# 00 - Optional homework

For this initial homework we will be working with a [dataset](https://github.com/fivethirtyeight/guns-data/blob/master/interactive_data.csv) available as a part of an interesting analysis of [gunshot deaths in the US](http://fivethirtyeight.com/features/gun-deaths/). The goal of this optional homework is to carefully go through the interactive visualization portrayed at the top of the aforementioned article, and use an IPython Notebook to reproduce the following claims made in the visualization:
- Nearly *two-thirds* of gun deaths are *suicides*.
- More than *85 percent* of suicide victims are *male*.
- Around *a third* of all gun deaths are *homicides*.
- Around *two-thirds* of homicide victims who are *males* in the *age-group of 15--34* are *black*.
- *Women* constitue only *15 percent* of the total *homicide* victims.

It's not necessary to generate visualizations for the results -- numbers should be more than enough to convince yourself that you 
were able to reproduce the results of that article.

You can use this opportunity first of all to refresh your Python skills. If you are coming from another programming language
(especially a static PL like Java and C++), we recommend you to take a look at this presentation:
[Code Like a Pythonista: Idiomatic Python](http://www.omahapython.org/IdiomaticPython.html) -- it will teach
you how to write nice Python code, while at the same time getting you up to speed with the syntax.
Feel free to explore more advanced libraries (like [Pandas](http://pandas.pydata.org/)) if you really want, but keep in mind that you
should be able to reproduce the results with the Python Standard Library.
One advantage of using only the PSL is that once you will get knowledgeable about Pandas you will appreciate how much more concise
and readable your code will become :)

Credits to [Michele Catasta](https://github.com/pirroh), on whose material this version is based.


In [2]:
import numpy as np
import pandas as pd
import matplotlib.pyplot as plt
%matplotlib inline

In [3]:
import json

In [12]:
df = pd.read_csv(r'./data/interactive_data.csv')
df.columns.values.tolist()

['Unnamed: 0',
 'Intent',
 'Gender',
 'Age',
 'Race',
 'Deaths',
 'Population',
 'Rate']

In [27]:
total_death_number = df[(df['Intent'] == 'None selected') & (df['Gender'] == 'None selected')&
                        (df['Age'] == 'None selected') & (df['Race'] == 'None selected')]['Deaths'].sum()
print('More than %s people are fatally shot every year.'%total_death_number)

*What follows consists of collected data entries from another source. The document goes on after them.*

/-! ## §1 (Q4) for the printed average on its analyticity ball -/

/-- **(Q4) FOR THE PRINTED AVERAGE ON ITS WHOLE ANALYTICITY BALL** — the route of record (RULING R-ne7cp1-g28-2): row
S51's germ propagation `conj_eqOn_ball_of_regime'` fed by row S47's `star_Qtilde_gammaT` (the three `mlog`-regime
quantities — the block loops of `V′V`, those of `V`, the quotient `M_c(V′V)M_c(V)⁻¹` — are continuous in `B′`
(S49's `ExpWord`s) and STRICTLY in the regime at `B′ = 0`: `≤ ε ≤ 1∕8 < 1∕3`, resp. `= 1`). [folklore] -/
theorem QtΓ_conj (hL : 0 < L) {V : ZdEdge d → 𝔸ˣ} (hVu : ∀ b, (V b : 𝔸) ∈ unitary 𝔸)
    (hV : ∀ b, ‖((V b : 𝔸ˣ) : 𝔸)‖ ≤ 1) (hV' : ∀ b, ‖(((V b)⁻¹ : 𝔸ˣ) : 𝔸)‖ ≤ 1) {ε : ℝ} (hε0 : 0 ≤ ε) (hε : ε ≤ 1 / 8)
    (hW : ∀ x ∈ offAxis L c, ‖((loopW L (fun U : ZdEdge d → 𝔸ˣ => gammaT L U) V c x : 𝔸ˣ) : 𝔸) - 1‖ ≤ ε) :
    ∀ B ∈ ball (0 : ↥(qppBonds L c) → 𝔸) (1 / (2816 * ((d : ℝ) + 1) * L)),
      QtΓ L V c (κΓ 𝔸 L c B) = κ𝔸 𝔸 (QtΓ L V c B) := by
  have hall : ∀ x ∈ blockSites L c.1, ‖((loopW L (fun U : ZdEdge d → 𝔸ˣ => gammaT L U) V c x : 𝔸ˣ) : 𝔸) - 1‖ ≤ ε :=
    loops_small_gammaT hL hε0 hW
  have h13 : ε < 1 / 3 := by linarith
  refine conj_eqOn_ball_of_regime' (blockSites L c.1)
    (W := fun x (B : ↥(qppBonds L c) → 𝔸) => ((loopW L (fun U : ZdEdge d → 𝔸ˣ => gammaT L U)
      (pert (Function.extend Subtype.val B (0 : ZdEdge d → 𝔸)) V) c x : 𝔸ˣ) : 𝔸))
    (Z := fun B : ↥(qppBonds L c) → 𝔸 => ((avgM L (fun U : ZdEdge d → 𝔸ˣ => gammaT L U)
      (pert (Function.extend Subtype.val B (0 : ZdEdge d → 𝔸)) V) c *
      (avgM L (fun U : ZdEdge d → 𝔸ˣ => gammaT L U) V c)⁻¹ : 𝔸ˣ) : 𝔸)) (r := 1 / 3)
    (analyticOnNhd_Qtilde_gammaT hL hV hV' hε0 hε hW) ?_ ?_ ?_ ?_ ?_
  · -- S47: the ⋆-identity in the regime
    intro B hWB hZB
    show star (Qtilde L _ V _ c) = Qtilde L _ V (Function.extend Subtype.val (star B) (0 : ZdEdge d → 𝔸)) c
    rw [extend_star]
    exact star_Qtilde_gammaT hVu _ c hWB (fun x hx => (hall x hx).trans (by linarith)) hZB
  · -- continuity of the loops at 0 (S49's words are entire)
    intro x _
    exact ((expWord_loopW hV hV' (expWord_gammaT hL hV hV') x).an 0).continuousAt
  · -- strict regime of the loops at 0
    intro x hx
    show ‖((loopW L _ (pert (Function.extend Subtype.val (0 : ↥(qppBonds L c) → 𝔸) (0 : ZdEdge d → 𝔸)) V) c x
      : 𝔸ˣ) : 𝔸) - 1‖ < 1 / 3
    rw [pert_extend_zero]
    exact (hall x hx).trans_lt h13
  · -- continuity of the quotient at 0: `M_c(V′V) = e^{S(B)}·T(B)` with `S` analytic at `0` (S49 f2) and `T` entire
    have hLr : (1 : ℝ) ≤ L := by exact_mod_cast hL
    have hS := (exponent_analytic_and_bounded (c := c) (w𝒯 := (d : ℝ) * L) hL hV hV' (by positivity)
      (expWord_gammaT hL hV hV') hε hall 0
      (show ‖(0 : ↥(qppBonds L c) → 𝔸)‖ < 1 / (32 * (2 * ((d : ℝ) * L) + 2 * L)) by
        rw [norm_zero]; positivity)).1
    have hT := (expWord_Ustr (L := L) (c := c) hV hV' c).an 0
    have hA : AnalyticAt ℂ (fun B : ↥(qppBonds L c) → 𝔸 => ((avgM L (fun U : ZdEdge d → 𝔸ˣ => gammaT L U)
        (pert (Function.extend Subtype.val B (0 : ZdEdge d → 𝔸)) V) c : 𝔸ˣ) : 𝔸)) 0 :=
      ((NormedSpace.exp_analytic _).comp_of_eq hS rfl).mul hT
    exact (hA.continuousAt.mul continuousAt_const)
  · -- the quotient is 1 at 0
    have h1 : ((avgM L (fun U : ZdEdge d → 𝔸ˣ => gammaT L U)
        (pert (Function.extend Subtype.val (0 : ↥(qppBonds L c) → 𝔸) (0 : ZdEdge d → 𝔸)) V) c *
        (avgM L (fun U : ZdEdge d → 𝔸ˣ => gammaT L U) V c)⁻¹ : 𝔸ˣ) : 𝔸) = 1 := by
      rw [pert_extend_zero, mul_inv_cancel, Units.val_one]
    exact norm_sub_one_lt_of_eq_one (r := 1 / 3)
      (Z := fun B : ↥(qppBonds L c) → 𝔸 => ((avgM L (fun U : ZdEdge d → 𝔸ˣ => gammaT L U)
        (pert (Function.extend Subtype.val B (0 : ZdEdge d → 𝔸)) V) c *
        (avgM L (fun U : ZdEdge d → 𝔸ˣ => gammaT L U) V c)⁻¹ : 𝔸ˣ) : 𝔸)) h1 (by norm_num)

More than 33599 people are fatally shot every year.


In [17]:
print('......')  #don't see the special reason of death......

......


In [29]:
suicide_number = df[(df['Intent'] == 'Suicide') & (df['Gender'] == 'None selected')&
                        (df['Age'] == 'None selected') & (df['Race'] == 'None selected')]['Deaths'].sum()
ratio = 100*suicide_number/total_death_number
print('%s percent of the gun death are suicides.'%ratio)

62.67448435965356 percent of the gun death are suicides.


In [30]:
male_suicide_number = df[(df['Intent'] == 'Suicide') & (df['Gender'] == 'Male')&
                        (df['Age'] == 'None selected') & (df['Race'] == 'None selected')]['Deaths'].sum()
ratio = 100*male_suicide_number/suicide_number
print('%s percent of the suicide victims are male'%ratio)

86.24750688574413 percent of the suicide victims are male


In [33]:
male_old_suicide_number =df[(df['Intent'] == 'Suicide') & (df['Gender'] == 'None selected')&
                        ((df['Age'] == '35 - 64') |(df['Age'] == '65+')) & (df['Race'] == 'None selected')]['Deaths'].sum()
ratio = 100*male_old_suicide_number/suicide_number
print('...and %s percent of all suicides are men age 35 or older'%ratio)

...and 75.29679931617437 percent of all suicides are men age 35 or older


In [41]:
def counting_sheep(intent = 'None selected', gender = 'None selected',
                   age = 'None selected', race = 'None selected'):
    group_number = df[(df['Intent'] == intent) & (df['Gender'] == gender)&
                        (df['Age'] == age) & (df['Race'] == race)]['Population'].sum()
    group_death_number = df[(df['Intent'] == intent) & (df['Gender'] == gender)&
                        (df['Age'] == age) & (df['Race'] == race)]['Deaths'].sum()
    prediction = 100000 * group_death_number/group_number
    print('%s gun deaths, %.1f deaths per 100000 people.'%(group_death_number, prediction))
    
counting_sheep(gender = 'Male', race = 'Black')

6993 gun deaths, 37.7 deaths per 100000 people.